▶ [What you will do]:
From the records below, please repeat exactly the line that has "have h1 := hν₁ p hp", the line that has "refine hext _", and every line between them, and nothing else.

Top of Source material

/-- **The plus line.** (Any rank.) If EVERY raising `B ∈ 𝔤_ℂ` has `B B̄` acting on `V^{1,0}` as a scalar, then the
raising operators of `𝔤_ℂ` form a LINE `ℂB₀`, the lowering operators the conjugate line `ℂB̄₀`, and
`B₀B̄₀ = μ₀` on `V^{1,0}`, `B̄₀B₀ = μ₀` on `V^{0,1}` with `μ₀` real and non-zero — the plus-line (type-III-like,
Mumford-type) position `𝔤_ℂ = ℂB₀ ⊕ 𝔤_ℂ⁰ ⊕ ℂB̄₀` of the tree's `HodgeLieWeightOnePlusLine*`. PROOF: a non-zero
raising `B₀ ∈ 𝔤_ℂ` exists (else `V^{0,1}` is `𝔤_ℂ`-stable); `μ₀ ≠ 0` and `μ₀ ∈ ℝ` by the second Hodge–Riemann
relation (`ψ_ℂ(B₀B̄₀p, conj p) = −ψ_ℂ(B̄₀p, conj B̄₀p)`); for a raising `B` the scalars of
`(B₀ + tB)(B̄₀ + t̄B̄)` at `t = 1, i` give `B₀B̄ = γ` on `V^{1,0}`, whence `B̄ = (γ/μ₀)B̄₀` (`B₀` is injective on
`V^{0,1}`) and `B = conj(γ/μ₀) B₀`. [cite: MoonenZarhin1999LowDim, §2 (2.3)–(2.5)]
[cite: Mumford1969NoteShimura, §4] [cite: Deligne1982HodgeCycles, I §3 Prop. 3.4 and Prop. 3.6] -/
theorem SymplecticThetaTen.plusLine_of_forall_scalar [Module.Finite ℚ V] (H : HodgeStructure V n) (hn : n = 1)
    (heff : H.IsEffective) (ψ : H.Polarization) (hE : ∀ a ∈ H.endAlg, ∃ x : ℚ, a = x • 1)
    (𝔤 : Submodule ℚ (Module.End ℚ V)) (hbr : ∀ X ∈ 𝔤, ∀ X' ∈ 𝔤, X * X' - X' * X ∈ 𝔤)
    {Θ : Module.End ℂ (ℂ ⊗[ℚ] V)} (hΘ : ∀ p, ∀ x ∈ H.piece p (n - p), Θ x = ((2 * p - n : ℤ) : ℂ) • x)
    (hΘ𝔤 : Θ ∈ spanC 𝔤) (hskew : ∀ X ∈ 𝔤, ∀ v w, ψ.form (X v) w + ψ.form v (X w) = 0)
    (hP0 : H.piece 1 0 ≠ ⊥)
    (hscalar : ∀ B ∈ spanC 𝔤, (∀ p ∈ H.piece 1 0, B p = 0) → (∀ v, B v ∈ H.piece 1 0) →
      ∀ C : Module.End ℂ (ℂ ⊗[ℚ] V), (∀ v, C v = conj (B (conj v))) →
        ∃ μ : ℂ, ∀ p ∈ H.piece 1 0, B (C p) = μ • p) :
    ∃ B₀ ∈ spanC 𝔤, ∃ C₀ ∈ spanC 𝔤, ∃ μ₀ : ℂ,
      B₀ ≠ 0 ∧ (∀ p ∈ H.piece 1 0, B₀ p = 0) ∧ (∀ v, B₀ v ∈ H.piece 1 0) ∧
      (∀ v, C₀ v = conj (B₀ (conj v))) ∧ (∀ q ∈ H.piece 0 1, C₀ q = 0) ∧ (∀ v, C₀ v ∈ H.piece 0 1) ∧
      μ₀ ≠ 0 ∧ starRingEnd ℂ μ₀ = μ₀ ∧
      (∀ p ∈ H.piece 1 0, B₀ (C₀ p) = μ₀ • p) ∧ (∀ q ∈ H.piece 0 1, C₀ (B₀ q) = μ₀ • q) ∧
      (∀ B ∈ spanC 𝔤, (∀ p ∈ H.piece 1 0, B p = 0) → (∀ v, B v ∈ H.piece 1 0) → ∃ c : ℂ, B = c • B₀) ∧
      (∀ C ∈ spanC 𝔤, (∀ q ∈ H.piece 0 1, C q = 0) → (∀ v, C v ∈ H.piece 0 1) → ∃ c : ℂ, C = c • C₀) := by
  classical
  have hirr : ∀ U : Submodule ℂ (ℂ ⊗[ℚ] V), (∀ Z ∈ spanC 𝔤, ∀ u ∈ U, Z u ∈ U) → U = ⊥ ∨ U = ⊤ :=
    fun U hU => SymplecticTheta.eq_bot_or_top_of_stable H hn heff ψ hE 𝔤 hΘ hΘ𝔤 hskew
      fun X hX u hu => hU _ (baseChange_mem_spanC hX) u hu
  subst hn
  obtain ⟨hPmem, hQmem, hΘ10, hΘ01, hΘΘ⟩ := UnitaryTheta.theta_facts H rfl heff hΘ
  set P := H.piece 1 0 with hPdef
  set Q := H.piece 0 1 with hQdef
  set M := ℂ ⊗[ℚ] V
  set ω := ψ.form.baseChange ℂ with hω
  have hPQ : ∀ x ∈ P, conj x ∈ Q := fun x hx => conj_mem_piece H hx
  have hQP : ∀ x ∈ Q, conj x ∈ P := fun x hx => conj_mem_piece H hx
  have h𝔊br : ∀ Z ∈ spanC 𝔤, ∀ Z' ∈ spanC 𝔤, Z * Z' - Z' * Z ∈ spanC 𝔤 := fun Z hZ Z' hZ' =>
    commutator_mem_spanC hbr hZ hZ'
  have h𝔊skew : ∀ Z ∈ spanC 𝔤, ∀ x y, ω (Z x) y + ω x (Z y) = 0 := fun Z hZ =>
    ThetaSubalgebra.formBaseChange_add_eq_zero_of_mem_spanC ψ hskew hZ
  have hPQv : ∀ v, (2 : ℂ)⁻¹ • (v + Θ v) + (2 : ℂ)⁻¹ • (v - Θ v) = v := fun v => by module
  have hPQ0 : ∀ x ∈ P, x ∈ Q → x = 0 := fun x hxP hxQ => by
    have h1 := hΘ10 x hxP
    rw [hΘ01 x hxQ, neg_eq_iff_add_eq_zero, ← two_smul ℂ x, smul_eq_zero] at h1
    exact h1.resolve_left (two_ne_zero' ℂ)
  have hext : ∀ Y Y' : Module.End ℂ M, (∀ p ∈ P, Y p = Y' p) → (∀ q ∈ Q, Y q = Y' q) → Y = Y' :=
    fun Y Y' h1 h2 => LinearMap.ext fun v => by
      rw [← hPQv v, map_add, map_add, h1 _ (hPmem v), h2 _ (hQmem v)]
  have hdec := fun Z (hZ : Z ∈ spanC 𝔤) =>
    SymplecticTheta.exists_decomp (spanC 𝔤) h𝔊br hΘ𝔤 hΘΘ hΘ10 hΘ01 hPmem hQmem hZ
  -- `P ≠ 0 ≠ Q`
  obtain ⟨a, ha, ha0⟩ := (Submodule.ne_bot_iff P).1 hP0
  have hQne : Q ≠ ⊥ := fun h => by
    have h1 : conj a ∈ Q := hPQ a ha
    rw [h, Submodule.mem_bot] at h1
    exact ha0 (by rw [← conj_conj a, h1, map_zero])
  -- a non-zero raising operator `B₀ ∈ 𝔤_ℂ`
  obtain ⟨B₀, hB₀𝔊, hB₀P, hB₀im, hB₀0⟩ :
      ∃ B ∈ spanC 𝔤, (∀ p ∈ P, B p = 0) ∧ (∀ v, B v ∈ P) ∧ B ≠ 0 := by
    by_contra hcon
    push Not at hcon
    have hQstab : ∀ Z ∈ spanC 𝔤, ∀ q ∈ Q, Z q ∈ Q := by
      intro Z hZ q hq
      obtain ⟨Zm', hZm', Z0', hZ0', Zp', hZp', hZeq', hZpP', hZpim', hZmQ', -, -, -, -, hZ0Q'⟩ := hdec Z hZ
      rw [hZeq', LinearMap.add_apply, LinearMap.add_apply, hZmQ' q hq, zero_add, hcon Zp' hZp' hZpP' hZpim',
        LinearMap.zero_apply, add_zero]
      exact hZ0Q' q hq
    rcases hirr Q hQstab with h | h
    · exact hQne h
    · exact hP0 (by
        rw [eq_bot_iff]
        intro x hx
        rw [Submodule.mem_bot]
        exact hPQ0 x hx (h ▸ Submodule.mem_top))
  -- its conjugate `C₀ = B̄₀`
  obtain ⟨C₀, hC₀⟩ := exists_conjOp B₀
  have hC₀𝔊 : C₀ ∈ spanC 𝔤 := conjOp_mem_spanC hB₀𝔊 hC₀
  obtain ⟨hC₀Q, hC₀im, hcC₀, hcB₀⟩ := SymplecticThetaTen.conjOp_raise hPQ hQP hB₀P hB₀im hC₀
  have hB₀skew := h𝔊skew B₀ hB₀𝔊
  obtain ⟨μ₀, hμ₀⟩ := hscalar B₀ hB₀𝔊 hB₀P hB₀im C₀ hC₀
  -- `μ₀ ≠ 0`
  have hμ₀0 : μ₀ ≠ 0 := by
    intro h0
    have hC₀P : ∀ p ∈ P, C₀ p = 0 := by
      intro p hp
      by_contra hne
      have h1 := (SymplecticThetaTen.form_mul_conjOp_conj ψ.form hC₀ hB₀skew p p).2
      rw [hμ₀ p hp, h0, zero_smul, map_zero, LinearMap.zero_apply, eq_comm, neg_eq_zero] at h1
      exact ψ.form_conj_ne_zero (p := 0) (q := 1) (by norm_num) (hC₀im p) hne h1
    have hC₀0 : C₀ = 0 := hext C₀ 0 (fun p hp => by rw [hC₀P p hp, LinearMap.zero_apply])
      fun q hq => by rw [hC₀Q q hq, LinearMap.zero_apply]
    apply hB₀0
    refine LinearMap.ext fun v => ?_
    rw [← conj_conj v, ← hcC₀, hC₀0, LinearMap.zero_apply, map_zero, LinearMap.zero_apply]
  -- `μ₀` is real
  have hμ₀r : starRingEnd ℂ μ₀ = μ₀ := by
    have hs0 : ω a (conj a) ≠ 0 := ψ.form_conj_ne_zero (p := 1) (q := 0) (by norm_num) ha ha0
    have h1 := (SymplecticThetaTen.form_mul_conjOp_conj ψ.form hC₀ hB₀skew a a).1
    rw [hμ₀ a ha, map_smul, LinearMap.smul_apply, conj_smul, map_smul, smul_eq_mul, smul_eq_mul] at h1
    exact (mul_right_cancel₀ hs0 h1).symm
  -- `C₀ B₀ = μ₀` on `Q`
  have hC₀B₀ : ∀ q ∈ Q, C₀ (B₀ q) = μ₀ • q := by
    intro q hq
    have h1 : conj (C₀ (B₀ q)) = μ₀ • conj q := by rw [hcC₀, hcB₀, hμ₀ _ (hQP q hq)]
    rw [← conj_conj (C₀ (B₀ q)), h1, conj_smul, hμ₀r, conj_conj]
  -- `B₀` is injective on `Q`
  have hB₀inj : ∀ w ∈ Q, B₀ w = 0 → w = 0 := fun w hw h0 => by
    have h := hC₀B₀ w hw
    rw [h0, map_zero] at h
    exact ((smul_eq_zero.1 h.symm).resolve_left hμ₀0)
  -- the raising operators form the line `ℂ B₀`
  have hline : ∀ B ∈ spanC 𝔤, (∀ p ∈ P, B p = 0) → (∀ v, B v ∈ P) → ∃ c : ℂ, B = c • B₀ := by
    intro B hB𝔊 hBP hBim
    obtain ⟨C, hC⟩ := exists_conjOp B
    obtain ⟨hCQ, hCim, hcC, hcB⟩ := SymplecticThetaTen.conjOp_raise hPQ hQP hBP hBim hC
    obtain ⟨μB, hμB⟩ := hscalar B hB𝔊 hBP hBim C hC
    -- the scalar of `(B₀ + tB)(C₀ + conj t · C)` on `P`
    have hpol : ∀ t : ℂ, ∃ ν : ℂ, ∀ p ∈ P,
        starRingEnd ℂ t • B₀ (C p) + t • B (C₀ p) = ν • p := by
      intro t
      have hBt : B₀ + t • B ∈ spanC 𝔤 := Submodule.add_mem _ hB₀𝔊 (Submodule.smul_mem _ _ hB𝔊)
      have hBtP : ∀ p ∈ P, (B₀ + t • B) p = 0 := fun p hp => by
        rw [LinearMap.add_apply, LinearMap.smul_apply, hB₀P p hp, hBP p hp, smul_zero, add_zero]
      have hBtim : ∀ v, (B₀ + t • B) v ∈ P := fun v => by
        rw [LinearMap.add_apply, LinearMap.smul_apply]
        exact Submodule.add_mem _ (hB₀im v) (Submodule.smul_mem _ _ (hBim v))
      have hCt : ∀ v, (C₀ + starRingEnd ℂ t • C) v = conj ((B₀ + t • B) (conj v)) := fun v => by
        rw [LinearMap.add_apply, LinearMap.smul_apply, LinearMap.add_apply, LinearMap.smul_apply, map_add,
          conj_smul, hC₀, hC]
      obtain ⟨μt, hμt⟩ := hscalar _ hBt hBtP hBtim _ hCt
      refine ⟨μt - μ₀ - t * starRingEnd ℂ t * μB, fun p hp => ?_⟩
      have h := hμt p hp
      rw [show (C₀ + starRingEnd ℂ t • C) p = C₀ p + starRingEnd ℂ t • C p from rfl, LinearMap.add_apply,
        LinearMap.smul_apply, map_add, map_smul, map_add, map_smul, hμ₀ p hp, hμB p hp] at h
      rw [sub_smul, sub_smul, ← h, mul_assoc, mul_smul, mul_smul]
      module
    obtain ⟨ν₁, hν₁⟩ := hpol 1
    obtain ⟨ν₂, hν₂⟩ := hpol Complex.I
    set γ : ℂ := (2 : ℂ)⁻¹ * (ν₁ + Complex.I * ν₂) with hγ
    have hB₀C : ∀ p ∈ P, B₀ (C p) = γ • p := by
      intro p hp
      have h1 := hν₁ p hp
      have h2 := hν₂ p hp
      rw [map_one, one_smul, one_smul] at h1
      rw [Complex.conj_I] at h2
      have h3 : (2 : ℂ) • B₀ (C p) = (B₀ (C p) + B (C₀ p)) + Complex.I • (-Complex.I • B₀ (C p) +
          Complex.I • B (C₀ p)) := by
        rw [smul_add, smul_smul, smul_smul, Complex.I_mul_I, mul_neg, Complex.I_mul_I, neg_neg, one_smul,
          neg_one_smul, two_smul]
        abel
      rw [h1, h2, smul_smul, ← add_smul] at h3
      rw [hγ, mul_smul, ← h3, smul_smul, inv_mul_cancel₀ (two_ne_zero' ℂ), one_smul]
    -- `C = (γ/μ₀) C₀`
    have hCeq : C = (γ / μ₀) • C₀ := by
      refine hext _ _ (fun p hp => ?_) fun q hq => by
        rw [hCQ q hq, LinearMap.smul_apply, hC₀Q q hq, smul_zero]
      rw [LinearMap.smul_apply, ← sub_eq_zero]
      refine hB₀inj _ (Submodule.sub_mem _ (hCim p) (Submodule.smul_mem _ _ (hC₀im p))) ?_
      rw [map_sub, map_smul, hB₀C p hp, hμ₀ p hp, smul_smul, div_mul_cancel₀ γ hμ₀0, sub_self]
    refine ⟨starRingEnd ℂ (γ / μ₀), LinearMap.ext fun v => ?_⟩
    have h1 : B v = conj (C (conj v)) := by rw [hcC, conj_conj]
    rw [h1, hCeq, LinearMap.smul_apply, conj_smul, hcC₀, conj_conj, LinearMap.smul_apply]
  refine ⟨B₀, hB₀𝔊, C₀, hC₀𝔊, μ₀, hB₀0, hB₀P, hB₀im, hC₀, hC₀Q, hC₀im, hμ₀0, hμ₀r, hμ₀, hC₀B₀, hline, ?_⟩
  -- the lowering operators form the conjugate line `ℂ C₀`
  intro C' hC'𝔊 hC'Q hC'im
  obtain ⟨B', hB'⟩ := exists_conjOp C'
  have hB'𝔊 : B' ∈ spanC 𝔤 := conjOp_mem_spanC hC'𝔊 hB'
  obtain ⟨hB'P, hB'im, hcB', hcC'⟩ := SymplecticThetaTen.conjOp_raise (P := Q) (Q := P) hQP hPQ hC'Q hC'im hB'
  obtain ⟨c, hc⟩ := hline B' hB'𝔊 hB'P hB'im
  refine ⟨starRingEnd ℂ c, LinearMap.ext fun v => ?_⟩
  have h1 : C' v = conj (B' (conj v)) := by rw [hcB', conj_conj]
  rw [h1, hc, LinearMap.smul_apply, conj_smul, ← hC₀, LinearMap.smul_apply]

Bottom of Source material

▶ [Final answer]:
      have h1 := hν₁ p hp
      have h2 := hν₂ p hp
      rw [map_one, one_smul, one_smul] at h1
      rw [Complex.conj_I] at h2
      have h3 : (2 : ℂ) • B₀ (C p) = (B₀ (C p) + B (C₀ p)) + Complex.I • (-Complex.I • B₀ (C p) +
          Complex.I • B (C₀ p)) := by
        rw [smul_add, smul_smul, smul_smul, Complex.I_mul_I, mul_neg, Complex.I_mul_I, neg_neg, one_smul,
          neg_one_smul, two_smul]
        abel
      rw [h1, h2, smul_smul, ← add_smul] at h3
      rw [hγ, mul_smul, ← h3, smul_smul, inv_mul_cancel₀ (two_ne_zero' ℂ), one_smul]
    -- `C = (γ/μ₀) C₀`
    have hCeq : C = (γ / μ₀) • C₀ := by
      refine hext _ _ (fun p hp => ?_) fun q hq => by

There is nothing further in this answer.